When a dictionary, ``ra`` and ``dec`` keys mark center coordinates.
The ``'ra_bl', 'dec_bl'`` mark bottom left. Progressing clocwise
again, ``tl``, ``tr`` and ``br`` mark top left, top right and bottom
right mark the edge position, and ``ra_`` and ``dec_`` prefix the
coordinate.
Notes
-----
The center point is assumed to be at the (dimX/2, dimY/2) pixel
coordinates, rounded down.
Bottom left corner is taken to be the (0,0)-th pixel and image lies
in the first quadrant of a unit circle to match Astropy's convention.
"""
center = wcs.pixelToSky(int(dimY // 2), int(dimX // 2))
botleft = wcs.pixelToSky(0, 0)
topleft = wcs.pixelToSky(0, dimX)
topright = wcs.pixelToSky(dimY, dimX)
botright = wcs.pixelToSky(dimY, 0)
pts = np.array(
[
[center.getRa().asDegrees(), center.getDec().asDegrees()],
[botleft.getRa().asDegrees(), botleft.getDec().asDegrees()],
[topleft.getRa().asDegrees(), topleft.getDec().asDegrees()],
[topright.getRa().asDegrees(), topright.getDec().asDegrees()],
[botright.getRa().asDegrees(), botright.getDec().asDegrees()],
]
)
return pts
def _fetch_meta(self):
"""Fetch metadata and any dataset components that do not
load the image or large amount of data.
This resolves the majority of the metadata, temporal and
spatial information required by KBMOD, which is stored
in the attributes and then returned in the standardize
mehtods.

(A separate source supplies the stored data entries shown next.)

import Summits.AtomisticToContinuum.BoseEinsteinCondensation.Theorems.BECConjugateDominationDefs
import Summits.AtomisticToContinuum.BoseEinsteinCondensation.Theorems.InfraredMinimumUncertainty.Negative.FreeMinimisersConstant

/-!
# Route `BECConjugateDomination`, crux `InfraredMinimumUncertainty` (stmt-AtomisticToContinuum-11784):
# vocabulary of the line `tilted-coherence-work-variance`

Route-posited objects (D-0016 `<Route>Defs` file) shared by the four registered stubs of the skeleton
`Cruxes/InfraredMinimumUncertainty/Lines/tilted_coherence_work_variance.lean` (crux-plan gen 1, round 2;
stubs `stub_tiltedLevyIdentity`, `stub_tiltedGeneratorIdentity`, `stub_tiltStability`,
`stub_bridgeVarianceCeiling`, registered on stmt-AtomisticToContinuum-11784) and by the crux file that
composes them.  Supports (does not close) stmt-AtomisticToContinuum-11784.  Nothing is asserted: the two
`def … : Prop` below (`TiltedGeneratorIdentityAt`, `TiltedMinimumUncertainty`) are *statements* (the
conclusion of stub S2, consumed as a hypothesis by S3/S4; and the line's transfer `C⁺`), consumed only as
the type of a stub theorem or as an explicit hypothesis of a glue lemma.  Bodies are the skeleton's,
verbatim (themselves the ideator's farm-checked `Cruxes/InfraredMinimumUncertainty/IdeatorSketch_r2_k4.lean`).

The line (idea card `Cruxes/InfraredMinimumUncertainty/Ideas/tilted-coherence-work-variance.md`, line card
`Lines/tilted-coherence-work-variance.md`): the Lévy weight `ν_m = Re ĉ_m(log g)` of the crux is the one
non-quadratic object (a Fourier coefficient of a LOGARITHM).  Thermodynamic integration along the
geometric interpolation `Φ_t = Ψ^{1-t}(Ψ∘τ_r)^t` between a positive state and its one-particle translate
(`τ_r X = (x₀ + r, x₁, …, x_n)`) removes the logarithm exactly: with the displacement WORK
`δU_r = log Ψ − log Ψ∘τ_r` and the tilted probability measures `μ_t ∝ Φ_t² dX`,
`ψ_r(t) := log ∫ Ψ^{2(1-t)}(Ψ∘τ_r)^{2t}` is convex, `ψ_r(0) = ψ_r(1) = 0`, `ψ_r(½) = log g(r)`,
`ψ_r'' = 4 Var_{μ_t}(δU_r)`, whence `log g(r) = −2 ∫₀¹ min(t,1−t) · Var_{μ_t}(δU_r) dt` and
`N·ν_m·S_m = ∫₀¹ 4 min(t,1−t) Π_t(m) dt` with `Π_t(m) := −N S_m V̂_t(m)/2`,
`V̂_t(m) := Re ĉ_m[r ↦ Var_{μ_t^{(r)}}(δU_r)]`.

Objects (units `ħ = 2m = 1`, torus vocabulary of `PeriodicBoseGas.lean` / `PeriodicBoseGasFourier.lean`,
crux vocabulary `coherence` / `levyWeight` / `structureFactor` of `Theorems/BECConjugateDominationDefs.lean`):

* `shiftFirst r X = τ_r X` — shift of the tagged particle `0` by `r`;
* `work Ψ r X = δU_r(X) = log |Ψ(X)| − log |Ψ(τ_r X)|` — the displacement work;
* `tiltWeight Ψ t r X = |Ψ(X)|^{2(1−t)} |Ψ(τ_r X)|^{2t} = Φ_t(X)²` — unnormalised density of `μ_t`;
* `tiltNorm Ψ t r = φ_r(t) = ∫_{cell^N} Φ_t²` (`φ_r(0) = φ_r(1) = 1`, `φ_r(½) = g(r)`);
* `tiltMean Ψ t r = E_{μ_t}[δU_r]`, `tiltVar Ψ t r = Var_{μ_t}(δU_r)` (`= ψ_r''(t)/4`);
* `tiltVarCoeff n L Ψ t m = V̂_t(m)` — the cell Fourier profile of the work variance;
* `tiltedProduct n L Ψ t m = Π_t(m) = −N · S_m · V̂_t(m) / 2` — the `t`-resolved uncertainty product;
* `TiltedGeneratorIdentityAt v Ψ` — the weak generator identity of the tilt family (statement; S2's
  conclusion): `∫ (∇η · ∇δU_r) Φ_t² = ∫ η · [(W∘τ_r − W) − (1 − 2t)|∇δU_r|²] Φ_t²` for all
  `t ∈ [0,1]`, `r`, and `C¹` periodic real `η`;
* `TiltedMinimumUncertainty` — the transfer `C⁺` (statement): `Π_t(m) ≤ C` for every tilt.

Positive control at `v ≡ 0` (Disproof §E `body_zero`, `Negative/FreeMinimisersConstant`): free
minimisers are constants, so the work, its variance and every `Π_t(m)` vanish
(`work_eq_zero_of_const`, `tiltVar_eq_zero_of_const`, `tiltedProduct_eq_zero_of_free_minimiser`) —
consistent with `C = 0`.

References: the line card; C. Jarzynski, Phys. Rev. Lett. 78 (1997) 2690 and G. E. Crooks, Phys. Rev.
E 60 (1999) 2721 (work / thermodynamic-integration identities along an interpolation of measures);
W. L. McMillan, Phys. Rev. 138 (1965) A442 (ratio/overlap sampling of `Ψ·Ψ∘τ_r`); C. Mora, Y. Castin,
Phys. Rev. A 67 (2003) 053615 §4.3 (Lévy weight of `log g₁`).
-/

noncomputable section

open MeasureTheory Filter Set
open scoped ENNReal NNReal Topology BigOperators

namespace Summit.AtomisticToContinuum.BoseEinsteinCondensation.Cruxes.InfraredMinimumUncertainty.TiltedCoherenceWorkVariance

open Literature.MathematicalPhysics.QuantumManyBody.BoseGas
open Summit.AtomisticToContinuum.BoseEinsteinCondensation.Cruxes.InfraredMinimumUncertainty.FisherGaussianDensityMode
  (InSmoothClass IsPositiveMinimiser structureFactor)
open Summit.AtomisticToContinuum.BoseEinsteinCondensation.Theorems.InfraredMinimumUncertainty.Negative
  (exists_eq_const_of_free_minimiser)

variable {n : ℕ} {L : ℝ}

/-! ## The objects of the line (bodies = the skeleton's, verbatim) -/

/-- Shift of the tagged particle (index `0`) by `r`: `τ_r X = (x₀ + r, x₁, …, x_n)`
(`= Matrix.vecCons (x + r) Y` for `X = Matrix.vecCons x Y`, the crux's `g`). -/
def shiftFirst (r : Space) (X : Config (n + 1)) : Config (n + 1) :=
  Function.update X 0 (X 0 + r)

/-- The displacement WORK `δU_r(X) = log |Ψ(X)| − log |Ψ(τ_r X)|` (`Ψ = e^{−U}` positive:
`δU_r = U∘τ_r − U`). -/
def work (Ψ : PeriodicTrialState (n + 1) L) (r : Space) (X : Config (n + 1)) : ℝ :=
  Real.log ‖Ψ.ψ X‖ - Real.log ‖Ψ.ψ (shiftFirst r X)‖

/-- The tilt weight `|Ψ(X)|^{2(1−t)} |Ψ(τ_r X)|^{2t} = Φ_t(X)²` of the geometric interpolation
`Φ_t = Ψ^{1−t}(Ψ∘τ_r)^t` (unnormalised density of `μ_t`; `t = 0`: `|Ψ|²`, `t = 1`: `|Ψ∘τ_r|²`,
`t = ½`: `|Ψ||Ψ∘τ_r|`). -/
def tiltWeight (Ψ : PeriodicTrialState (n + 1) L) (t : ℝ) (r : Space) (X : Config (n + 1)) : ℝ :=
  ‖Ψ.ψ X‖ ^ (2 * (1 - t)) * ‖Ψ.ψ (shiftFirst r X)‖ ^ (2 * t)

/-- `φ_r(t) = ∫_{cell^N} |Ψ|^{2(1−t)} |Ψ∘τ_r|^{2t}` (`φ_r(0) = φ_r(1) = 1`, `φ_r(½) = g(r)`). -/
def tiltNorm (Ψ : PeriodicTrialState (n + 1) L) (t : ℝ) (r : Space) : ℝ :=
  ∫ X in cellN (n + 1) L, tiltWeight Ψ t r X

/-- `E_{μ_t}[δU_r]` (`= −ψ_r'(t)/2`; `0` at `t = ½` by the reflection `Ψ ↔ Ψ∘τ_r`). -/
def tiltMean (Ψ : PeriodicTrialState (n + 1) L) (t : ℝ) (r : Space) : ℝ :=
  (tiltNorm Ψ t r)⁻¹ * ∫ X in cellN (n + 1) L, tiltWeight Ψ t r X * work Ψ r X

/-- `Var_{μ_t}(δU_r)` — the WORK VARIANCE under the tilted state (`= ψ_r''(t)/4`). -/
def tiltVar (Ψ : PeriodicTrialState (n + 1) L) (t : ℝ) (r : Space) : ℝ :=
  (tiltNorm Ψ t r)⁻¹ * ∫ X in cellN (n + 1) L, tiltWeight Ψ t r X * (work Ψ r X - tiltMean Ψ t r) ^ 2

/-- `V̂_t(m) = Re ĉ_m[r ↦ Var_{μ_t^{(r)}}(δU_r)]` — the cell Fourier PROFILE of the work variance. -/
def tiltVarCoeff (n : ℕ) (L : ℝ) (Ψ : PeriodicTrialState (n + 1) L) (t : ℝ) (m : Fin 3 → ℤ) : ℝ :=
  (cellFourierCoeff L (fun r : Space => ((tiltVar Ψ t r : ℝ) : ℂ)) m).re

/-- The `t`-resolved minimum-uncertainty product `Π_t(m) := −N · S_m · V̂_t(m) / 2`
(so that `Π_m = ∫₀¹ 4 min(t,1−t) Π_t(m) dt` by S1; Bogoliubov/harmonic order: `Π_t(m) = (1−S_m)²/4`
for every `t`). -/
def tiltedProduct (n : ℕ) (L : ℝ) (Ψ : PeriodicTrialState (n + 1) L) (t : ℝ) (m : Fin 3 → ℤ) : ℝ :=
  -(((n : ℝ) + 1) * structureFactor n L Ψ m * tiltVarCoeff n L Ψ t m) / 2

/-- **The tilted generator identity for `(v, Ψ)`** (the conclusion of S2, consumed as a HYPOTHESIS by
S3 and S4): for every tilt `t ∈ [0,1]`, every displacement `r` and every `C¹`, `Lℤ³`-periodic real
test function `η` on configuration space (NO Bose symmetry required),
`∫ (∇η · ∇δU_r) Φ_t² dX = ∫ η · [(W∘τ_r − W) − (1 − 2t)|∇δU_r|²] Φ_t² dX`
(`W = (∑_{i<j} v^per(xᵢ−xⱼ)).toReal`), i.e. `−L_t δU_r = (W∘τ_r − W) − (1−2t)|∇δU_r|²` weakly for
the generator `L_t = Δ − 2∇U_t·∇` of `μ_t ∝ Φ_t² dX`.  At `t = ½`: the BRIDGE POISSON IDENTITY
`−L_½ δU_r = W∘τ_r − W`.  A statement (about `v`, `Ψ`), not a fact. -/
def TiltedGeneratorIdentityAt (v : ℝ → ℝ≥0∞) {n : ℕ} {L : ℝ} (Ψ : PeriodicTrialState (n + 1) L) :
    Prop :=
  ∀ t ∈ Set.Icc (0 : ℝ) 1, ∀ r : Space, ∀ η : Config (n + 1) → ℝ, ContDiff ℝ 1 η →
    (∀ (X : Config (n + 1)) (i : Fin (n + 1)) (k : Fin 3),
        η (X + Pi.single i (EuclideanSpace.single k L)) = η X) →
    (∫ X in cellN (n + 1) L,
        (∑ i : Fin (n + 1), ∑ k : Fin 3,
            fderiv ℝ η X (Pi.single i (EuclideanSpace.single k (1 : ℝ))) *
              fderiv ℝ (work Ψ r) X (Pi.single i (EuclideanSpace.single k (1 : ℝ)))) *
          tiltWeight Ψ t r X) =
      ∫ X in cellN (n + 1) L,
        η X *
            (((periodicInteraction v L (shiftFirst r X)).toReal - (periodicInteraction v L X).toReal) -
              (1 - 2 * t) *
                ∑ i : Fin (n + 1), ∑ k : Fin 3,
                  fderiv ℝ (work Ψ r) X (Pi.single i (EuclideanSpace.single k (1 : ℝ))) ^ 2) *
          tiltWeight Ψ t r X

/-! ## Positive control at `v ≡ 0` (cf. `pi_eq_zero_of_free_minimiser`, Disproof §E `body_zero`) -/

/-- For a constant state the work vanishes identically. -/
theorem work_eq_zero_of_const (Ψ : PeriodicTrialState (n + 1) L) {c : ℂ} (hc : ∀ X, Ψ.ψ X = c)
    (r : Space) (X : Config (n + 1)) : work Ψ r X = 0 := by
  simp [work, hc]

/-- For a constant state the work variance vanishes identically (every tilt, every `r`). -/
theorem tiltVar_eq_zero_of_const (Ψ : PeriodicTrialState (n + 1) L) {c : ℂ} (hc : ∀ X, Ψ.ψ X = c)
    (t : ℝ) (r : Space) : tiltVar Ψ t r = 0 := by
  have hw : ∀ X, work Ψ r X = 0 := work_eq_zero_of_const Ψ hc r
  have hm : tiltMean Ψ t r = 0 := by simp [tiltMean, hw]
  simp [tiltVar, hw, hm]

/-- **`v ≡ 0` is consistent with `C = 0` at EVERY tilt**: the minimisers of the free periodic energy
are the constants (`exists_eq_const_of_free_minimiser`, Negative/FreeMinimisersConstant), so
`Π_t(m) = 0` for every `t`, `m` — the tilted analogue of `pi_eq_zero_of_free_minimiser`. -/
theorem tiltedProduct_eq_zero_of_free_minimiser (hL : 0 < L) (Ψ : PeriodicTrialState (n + 1) L)
    (hE : periodicEnergy 0 Ψ = periodicGroundStateEnergy 0 (n + 1) L) (t : ℝ) (m : Fin 3 → ℤ) :
    tiltedProduct n L Ψ t m = 0 := by
  obtain ⟨c, hc⟩ := exists_eq_const_of_free_minimiser hL Ψ hE
  have hV : tiltVarCoeff n L Ψ t m = 0 := by
    unfold tiltVarCoeff
    simp only [tiltVar_eq_zero_of_const Ψ hc, Complex.ofReal_zero]
    rw [cellFourierCoeff_eq_integral hL]
    simp
  simp [tiltedProduct, hV]

/-- **Positive control, registered form** (sub-goal `tiltedProduct_free_control` of
stmt-AtomisticToContinuum-11784, through which this vocabulary file lands `--supports`; precedent
`BECConjugateDominationDefs.stub_imuOfParts`): for `v ≡ 0` and `L > 0` every minimiser of the free
periodic energy has `Π_t(m) = 0` at every tilt `t` and every mode `m` (the line is consistent with
`C = 0` at `v ≡ 0`, as the crux is: Disproof §E `body_zero`). -/
theorem tiltedProduct_free_control :
    ∀ (n : ℕ) (L : ℝ), 0 < L → ∀ Ψ : PeriodicTrialState (n + 1) L,
      periodicEnergy 0 Ψ = periodicGroundStateEnergy 0 (n + 1) L →
        ∀ (t : ℝ) (m : Fin 3 → ℤ), tiltedProduct n L Ψ t m = 0 :=
  fun _n _L hL Ψ hE t m => tiltedProduct_eq_zero_of_free_minimiser hL Ψ hE t m

/-! ## The transfer `C⁺` of the line (a statement, not a fact) -/

/-- **`TiltedMinimumUncertainty` — the card's TRANSFER `C⁺`** (strictly stronger than the crux,
which is its `4min(t,1−t)dt`-average): for every smooth-class `v` there are `C ≥ 0`, `ρ₀ > 0` such
that for `0 < ρ < ρ₀`, eventually in `N = n+1`, every positive minimiser, every `m ≠ 0` and EVERY
tilt `t ∈ [0,1]`: `Π_t(m) ≤ C`.  Not registered as a stub (the skeleton CUTS it into
S3 ∧ S4 given S2 and proves `C⁺ ∧ S1 ⇒` the crux).  A statement, not a fact. -/
def TiltedMinimumUncertainty : Prop :=
  ∀ v : ℝ → ℝ≥0∞, InSmoothClass v → ∃ C : ℝ, 0 ≤ C ∧ ∃ ρ₀ : ℝ, 0 < ρ₀ ∧
    ∀ ρ : ℝ, 0 < ρ → ρ < ρ₀ → ∀ᶠ n : ℕ in atTop,
      ∀ Ψ : PeriodicTrialState (n + 1) (sideLength ρ (n + 1)), IsPositiveMinimiser v Ψ →
        ∀ m : Fin 3 → ℤ, m ≠ 0 → ∀ t ∈ Set.Icc (0 : ℝ) 1,
          tiltedProduct n (sideLength ρ (n + 1)) Ψ t m ≤ C

end Summit.AtomisticToContinuum.BoseEinsteinCondensation.Cruxes.InfraredMinimumUncertainty.TiltedCoherenceWorkVariance

end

This prevents having to evaluate queries to the
Butler Registry and Datastore repeatedly, and enables the
evalution of information that spans multiple datasets without
forcing the Butler.get of a larger dataset (f.e. the Exposure
object).
"""
self._metadata = {}
# First we standardize the required metadata. Most of this can
# be extracted from the dataset reference and a visitInfo.
# This includes i) data required to roundtrip the standardizer
# ii) timestamp and iii) pointing information
self._metadata["dataId"] = str(self.ref.id)
self._metadata["collection"] = self.ref.run
self._metadata["datasetType"] = self.ref.datasetType.name
self._metadata["visit"] = self.ref.dataId["visit"]
self._metadata["detector"] = self.ref.dataId["detector"]
self._metadata["band"] = self.ref.dataId["band"]
self._metadata["filter"] = self.ref.dataId["physical_filter"]
visit_ref = self.ref.makeComponentRef("visitInfo")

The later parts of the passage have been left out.